Analysis: Interstates have a much narrower IRI distribution than primaries and especially secondaries. This suggests that the latter two might also show more separability in SAR amplitude as well

# SAR amplitude distribution
- How is the SAR amplitude data spread?
- Mostly KDE plots here, also some boxplots

## By road type

The amplitude density distribution is also mostly for comparison with the Meyer paper, but we hope to see some separation between classes.

In [None]:
"""
Amplitude distribution
"""

def amplitude_density(df, title):
  # Density plot for average amplitude
  
  plt.figure()
  sns.set(style='white')
  sns.kdeplot(df.loc[(df['VDOT_Sys_I']=='Interstate'), 'closest_mean'], color='black', Label='Interstate')
  sns.kdeplot(df.loc[(df['VDOT_Sys_I']=='Primary'), 'closest_mean'], color='green', Label='Primary')
  sns.kdeplot(df.loc[(df['VDOT_Sys_I']=='Secondary'), 'closest_mean'], color='blue', Label='Secondary')

  plt.xlim(0,2)
  plt.ylim(0,7)
  plt.xlabel('Amplitude')
  plt.ylabel('Probability Density')
  plt.title(title)

def all_amplitude_density(data_dict):
  for name, df in data_dict.items():
    amplitude_density(df, name)
    


In [None]:
all_amplitude_density(datasets)

## By summary method

Here we are comparing the different methods for summarizing: mean, median and filtered_mean (mean of the pixels within the boxplot "min" and "max") 
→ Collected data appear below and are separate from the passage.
include hp2 hA hAB hn₀ hgI hgD in
/-- **PROPOSITION 10⁺ (b) — SHARPENED (D) for the core weight**: `v(w(K'₂) − w(K'₁)) ≤ exp(−(A+e+1))` for blocks
`K'₁, K'₂ ≤ m` with `p^e ∣ K'₁ − K'₂`, every `0 ≤ e ≤ L` ((D)_{e+1} for `g`, `holeCoreMult_local` for `ν`). -/
theorem holeCoreWeight_local {e K₁ K₂ : ℕ} (heL : e ≤ L) (hK₁ : K₁ ≤ m) (hK₂ : K₂ ≤ m)
    (hdvd : (p : ℤ) ^ e ∣ (K₁ : ℤ) - K₂) :
    Rat.padicValuation p (holeCoreWeight A B ε p n₀ m g K₂ - holeCoreWeight A B ε p n₀ m g K₁) ≤
      exp (-((A : ℤ) + e + 1)) := by
  have hp : p.Prime := Fact.out
  wlog hle : K₁ ≤ K₂ generalizing K₁ K₂
  · rw [Valuation.map_sub_swap]
    exact this hK₂ hK₁ (by rw [← neg_sub]; exact (dvd_neg).2 hdvd) (by omega)
  obtain ⟨d, rfl⟩ := Nat.exists_eq_add_of_le hle
  obtain ⟨q, hq⟩ : p ^ e ∣ d := by
    have : (p : ℤ) ^ e ∣ (d : ℤ) := by
      have h := (dvd_neg).2 hdvd
      rw [neg_sub] at h; push_cast at h; rwa [add_sub_cancel_left] at h
    exact_mod_cast this
  obtain ⟨M₂, hM₂⟩ := Nat.exists_eq_add_of_le hK₂
  obtain ⟨M₁, hM₁⟩ := Nat.exists_eq_add_of_le hK₁
  unfold holeCoreWeight
  rw [← Finset.sum_sub_distrib]
  refine Valuation.map_sum_le _ fun k₀ hk₀ => ?_
  have hk₀' := mem_Ico.1 hk₀
  have hkn : k₀ + K₁ * p ≤ n₀ + (m + 1) * p := by nlinarith
  have hkn' : k₀ + (K₁ + d) * p ≤ n₀ + (m + 1) * p := by nlinarith
  rw [show g (k₀ + (K₁ + d) * p) * holeCoreMult A B ε p n₀ m (K₁ + d) k₀ - g (k₀ + K₁ * p) * holeCoreMult A B ε p n₀ m K₁ k₀ =
    g (k₀ + (K₁ + d) * p) * (holeCoreMult A B ε p n₀ m (K₁ + d) k₀ - holeCoreMult A B ε p n₀ m K₁ k₀) +
    (g (k₀ + (K₁ + d) * p) - g (k₀ + K₁ * p)) * holeCoreMult A B ε p n₀ m K₁ k₀ by ring]
  refine Valuation.map_add_le _ ?_ ?_
  · rw [map_mul]
    have hν := holeCoreMult_local hp2 (A := A) (B := B) (ε := ε) (n₀ := n₀) (i := k₀) (i' := n₀ + p - k₀) (J := K₁)
      (M := M₁) (J' := K₁ + d) (M' := M₂) (e := e) (q := q) hA hAB (by omega) hk₀'.2 (by omega) hn₀ (by omega)
      (by rw [hq]; ring)
    rw [← hM₁] at hν
    calc _ ≤ 1 * exp (-((A : ℤ) + e + 1)) := mul_le_mul' (hgI _ hkn') hν
      _ = _ := one_mul _
  · rw [map_mul]
    have hg := hgD (e + 1) (k₀ + K₁ * p) (k₀ + (K₁ + d) * p) (by omega) (by omega) hkn hkn' (by
      rw [hq]; push_cast; exact ⟨-(q : ℤ), by ring⟩)
    calc _ ≤ exp (-(((e + 1 : ℕ)) : ℤ)) * exp (-(A : ℤ)) :=
          mul_le_mul' hg (holeCoreMult_le hp2 hA hAB hn₀ (by omega) hk₀'.2 hK₁)
      _ = _ := by rw [← exp_add]; congr 1; push_cast; ring

include hp2 hA hAB hε hn₀ hgI hgS hgD in
/-- **PROPOSITION 10⁺ (c) — `p^{A+1} ∣ w(K')`**: `v(w(K')) ≤ exp(−(A+1))` (`K' ≤ m`): `w(K') ≡ w(m−K')
(mod p^{A+1})` by locality at depth `0`, `w(m−K') ≡ −w(K') (mod p^{A+L+1})` by (S), and `p` is odd. -/
theorem holeCoreWeight_le_succ {K' : ℕ} (hK' : K' ≤ m) :
    Rat.padicValuation p (holeCoreWeight A B ε p n₀ m g K') ≤ exp (-((A : ℤ) + 1)) := by
  have hS := holeCoreWeight_reflect_add_le hp2 hA hAB (ε := ε) hε hn₀ (L := L) hgS hK'
  have hD := holeCoreWeight_local hp2 hA hAB (ε := ε) hn₀ (L := L) hgI hgD (e := 0) (K₁ := K') (K₂ := m - K')
    (Nat.zero_le L)
    hK' (Nat.sub_le m K') (by rw [pow_zero]; exact one_dvd _)
  have h2 : Rat.padicValuation p (2 * holeCoreWeight A B ε p n₀ m g K') ≤ exp (-((A : ℤ) + 1)) := by
    rw [show 2 * holeCoreWeight A B ε p n₀ m g K' =
      (holeCoreWeight A B ε p n₀ m g (m - K') + holeCoreWeight A B ε p n₀ m g K') -
        (holeCoreWeight A B ε p n₀ m g (m - K') - holeCoreWeight A B ε p n₀ m g K') by ring]
    refine Valuation.map_sub_le _ (hS.trans (exp_le_exp.2 (by omega))) (hD.trans (exp_le_exp.2 (by omega)))
  rwa [map_mul, padicValuation_two hp2, one_mul] at h2

include hp2 hA hAB hε hn₀ hgI hgS hgD in
/-- **PROPOSITION 10⁺ (c) for the tree's hole weight — `p^{A+1} ∣ G(K')`**: `v(G(K')) ≤ exp(−(A+1))` (`K' ≤ m`;
`BrickHoleWeight.holeWeight_le` gives `exp(−A)`). -/
theorem holeWeight_le_succ {K' : ℕ} (hK' : K' ≤ m) :
    Rat.padicValuation p (holeWeight A B ε p n₀ m g K') ≤ exp (-((A : ℤ) + 1)) := by
  rw [holeWeight_eq_mul_core hK', map_mul, map_mul, map_pow]
  calc _ ≤ 1 ^ (A - 2 * B) * 1 * exp (-((A : ℤ) + 1)) :=
        mul_le_mul' (mul_le_mul' (pow_le_pow_left' (padicValuation_natCast_le_one _) _)
          (padicValuation_hatPoly_eval_zero_le B m K')) (holeCoreWeight_le_succ hp2 hA hAB hε hn₀ hgI hgS hgD hK')
    _ = _ := by rw [one_pow, one_mul, one_mul]

/-! ## PROPOSITION 10⁺ (d)/(e): the sharp reduced hole-sum law -/

include hp2 hA hAB hε hn₀ hgI hgS hgD in
/-- **PROPOSITION 10⁺ (d)+(e) (reduced form) — THE SHARP HOLE-SUM LAW**: for `1 ≤ B` and every level `ℓ ≤ L` with
`m < p^{ℓ+1}`, the weight `G/p^{A+1}` is admissible for the row `m` at level `ℓ` ((I) by (c), (S) from
`holeWeight_reflect_add_le`, (D) from `holeCoreWeight_local` and the locality of `Ê_{K'}(0)`), so PROPOSITION H^∞
gives `v(Σ_{K'≤m} G(K')·p^{ℓ(A−s)}c̃_{K',s}(m)) ≤ exp(−(A+ℓ+1))` for every `s`, and the harmonic cell. -/
theorem holeSum_sharp (hB : 1 ≤ B) {ℓ : ℕ} (hℓ : ℓ ≤ L) (hm : m < p ^ (ℓ + 1)) :
    (∀ s, Rat.padicValuation p (∑ K ∈ range (m + 1),
      holeWeight A B ε p n₀ m g K * ((p : ℚ) ^ (ℓ * (A - s)) * cell A B 0 m K s)) ≤ exp (-((A : ℤ) + ℓ + 1))) ∧
    Rat.padicValuation p (∑ K ∈ range (m + 1),
      holeWeight A B ε p n₀ m g K * ((p : ℚ) ^ (ℓ * A) * cellZero A B 0 m K)) ≤ exp (-((A : ℤ) + ℓ + 1)) := by
  have hp : p.Prime := Fact.out
  have hpQ : (p : ℚ) ≠ 0 := by exact_mod_cast hp.ne_zero
  have hpA : (p : ℚ) ^ (A + 1) ≠ 0 := pow_ne_zero _ hpQ
  set G : ℕ → ℚ := holeWeight A B ε p n₀ m g with hG
  set ω : ℕ → ℚ := fun K => G K / (p : ℚ) ^ (A + 1) with hω
  have hGω : ∀ K, G K = (p : ℚ) ^ (A + 1) * ω K := fun K => by rw [hω]; simp only; rw [mul_div_cancel₀ _ hpA]
  have hωI : ∀ K, K ≤ m → Rat.padicValuation p (ω K) ≤ 1 := fun K hK => by
    have h := padicValuation_div_pow_le (p := p) (A + 1) (holeWeight_le_succ hp2 hA hAB hε hn₀ (L := L) hgI hgS hgD hK)
    rw [show -((A : ℤ) + 1) + ((A + 1 : ℕ) : ℤ) = 0 by push_cast; ring, exp_zero] at h
    simpa only [hω, hG] using h
  have hωS : ∀ K, K ≤ m → Rat.padicValuation p (ω (m - K) + ω K) ≤ exp (-(ℓ : ℤ)) := fun K hK => by
    have h := padicValuation_div_pow_le (p := p) (A + 1)
      (holeWeight_reflect_add_le hp2 hA hAB (ε := ε) hε hn₀ (L := L) hgS hK)
    have h' : Rat.padicValuation p ((G (m - K) + G K) / (p : ℚ) ^ (A + 1)) ≤ exp (-(ℓ : ℤ)) := by
      rw [hG]; exact h.trans (exp_le_exp.2 (by push_cast; omega))
    simpa only [hω, add_div] using h'
  have hωD : ∀ e K K', 1 ≤ e → e ≤ ℓ → K ≤ m → K' ≤ m → (p : ℤ) ^ e ∣ (K : ℤ) - K' →
      Rat.padicValuation p (ω K' - ω K) ≤ exp (-(e : ℤ)) := fun e K K' _ heℓ hK hK' hdvd => by
    have hn1 : Rat.padicValuation p ((((m + 1 : ℕ) : ℚ)) ^ (A - 2 * B)) ≤ 1 := by
      rw [map_pow]; exact pow_le_one' (padicValuation_natCast_le_one _) _
    have hx : ∀ K, K ≤ m → ω K = ((((m + 1 : ℕ) : ℚ)) ^ (A - 2 * B) * (hatPoly B m K).eval 0) *
        (holeCoreWeight A B ε p n₀ m g K / (p : ℚ) ^ (A + 1)) := fun K hK => by
      rw [hω]; simp only; rw [hG, holeWeight_eq_mul_core hK, mul_div_assoc]
    rw [hx K hK, hx K' hK']
    refine cong_mul_le ?_ ?_ (by rw [map_mul]; exact mul_le_one' hn1 (padicValuation_hatPoly_eval_zero_le B m K')) ?_
    · rw [← mul_sub, map_mul]
      calc _ ≤ 1 * exp (-(e : ℤ)) := mul_le_mul' hn1 (padicValuation_hatPoly_eval_zero_sub_le (p := p) B m hdvd)
        _ = _ := one_mul _
    · rw [← sub_div]
      have h := padicValuation_div_pow_le (p := p) (A + 1)
        (holeCoreWeight_local hp2 hA hAB (ε := ε) hn₀ (L := L) hgI hgD (heℓ.trans hℓ) hK hK' hdvd)
      exact h.trans (exp_le_exp.2 (by push_cast; omega))
    · have h := padicValuation_div_pow_le (p := p) (A + 1)
        (holeCoreWeight_le_succ hp2 hA hAB hε hn₀ (L := L) hgI hgS hgD hK)
      rwa [show -((A : ℤ) + 1) + ((A + 1 : ℕ) : ℤ) = 0 by push_cast; ring, exp_zero] at h
  obtain ⟨Hs, H0⟩ := propositionH_inf hp2 hA hB hAB ℓ m hm ω hωI hωS hωD
  have hpvA : Rat.padicValuation p ((p : ℚ) ^ (A + 1)) = exp (-((A : ℤ) + 1)) := by
    rw [map_pow, Rat.padicValuation_self, ← exp_nsmul, nsmul_eq_mul, mul_neg_one]; push_cast; rfl
  refine ⟨fun s => ?_, ?_⟩
  · rw [show ∑ K ∈ range (m + 1), G K * ((p : ℚ) ^ (ℓ * (A - s)) * cell A B 0 m K s) =
      (p : ℚ) ^ (A + 1) * ∑ K ∈ range (m + 1), ω K * ((p : ℚ) ^ (ℓ * (A - s)) * cell A B 0 m K s) by
        rw [Finset.mul_sum]; exact Finset.sum_congr rfl fun K _ => by rw [hGω K]; ring, map_mul, hpvA]
    calc _ ≤ exp (-((A : ℤ) + 1)) * exp (-(ℓ : ℤ)) := mul_le_mul' le_rfl (Hs s)
      _ = _ := by rw [← exp_add]; congr 1; ring
  · rw [show ∑ K ∈ range (m + 1), G K * ((p : ℚ) ^ (ℓ * A) * cellZero A B 0 m K) =
      (p : ℚ) ^ (A + 1) * ∑ K ∈ range (m + 1), ω K * ((p : ℚ) ^ (ℓ * A) * cellZero A B 0 m K) by
        rw [Finset.mul_sum]; exact Finset.sum_congr rfl fun K _ => by rw [hGω K]; ring, map_mul, hpvA]
    calc _ ≤ exp (-((A : ℤ) + 1)) * exp (-(ℓ : ℤ)) := mul_le_mul' le_rfl H0
      _ = _ := by rw [← exp_add]; congr 1; ring

end weight

end
end Summit.KontsevichZagierPeriods.Zeta5Search.BrickHoleWeightSharp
Note: generating these plots can be slow

In [None]:
def amplitude_kde_plots(data_dict):
  f, axes = plt.subplots(8, 1, figsize=(15, 40))
  ax = 0

  # each dataset gets a new plot
  for name, df in data_dict.items():
    # each summary method gets a new kde line
    for method in ['mean', 'filtered_mean', 'median']:
      amp = df.filter(regex='\d_'+method).to_numpy().flatten()
      sns.distplot(amp,
                  hist=False,
                  kde_kws={'bw' : 0.1, 
                          'gridsize' : 1000, 
                          'label' : '{} {} ({})'.format(name, method, len(amp))}, 
                  fit=None, 
                  fit_kws={'linestyle' : ':',
                          'label' : 'Fit for {}'.format(name)},
                  ax=axes[ax])
      
      axes[ax].set(xlim=(0, 2), ylim=(0, 3.5))
      axes[ax].grid(True)

    ax += 1

In [None]:
amplitude_kde_plots(datasets)

## By pavement quality category

Quality ratings as defined by Virginia DOT:

#### Interstate and Primary
Ride quality | IRI rating (in/mile) |
--- | ---
Excellent |  < 60
Good | 60 - 99
Fair | 100 - 139
Poor | 140 - 199
Very Poor | >= 200

#### Secondary
Ride quality | IRI rating (in/mile) |
--- | ---
Excellent |  < 95
Good | 95 - 169
Fair | 170 - 219
Poor | 220 - 279
Very Poor | >= 280



In [None]:
# Quality ratings as defined by VDOT
quality = {'Interstate' : {'Excellent' : (0, 60),
                           'Good' : (60, 100),
                           'Fair' : (100, 140),
                           'Poor' : (140, 200), 
                           'Very poor': (200, np.inf)},
           'Primary' : {'Excellent' : (0, 60),
                        'Good' : (60, 100),
                        'Fair' : (100, 140),
                        'Poor' : (140, 200), 
                        'Very poor': (200, np.inf)},
           'Secondary' : {'Excellent' : (0, 95),
                           'Good' : (95, 170),
                           'Fair' : (170, 220),
                           'Poor' : (220, 280), 
                           'Very poor': (280, np.inf)}
           }

def quality_density(df, quality, stat):
  """
  Plotting amplitude KDE and boxplots by quality
  Parameters:
    df: dataframe 
    quality: dictionary of quality categories (above)
    stat: statistic column to visualize, e.g. 'avg_mean'
  """
  bw = 0.01  # The bandwidth of the Gaussian used. Making this small shows where the actual measurements are

  f, axes = plt.subplots(2, 3, figsize=(15, 15))
  ax = 0

  # For each type of road
  for (road_type, ranges) in quality.items():

    # For each riding condition
    for (ride, values) in ranges.items():

      filtered = df.loc[(df['NIRI_Avg'] >= values[0]) & (df['NIRI_Avg'] < values[1]) & (df['VDOT_Sys_I'] == road_type), stat]
      label = '{} {}'.format(ride, values)
      sns.kdeplot(filtered, bw=bw, Label=label, ax=axes[0, ax]).set_title(road_type)      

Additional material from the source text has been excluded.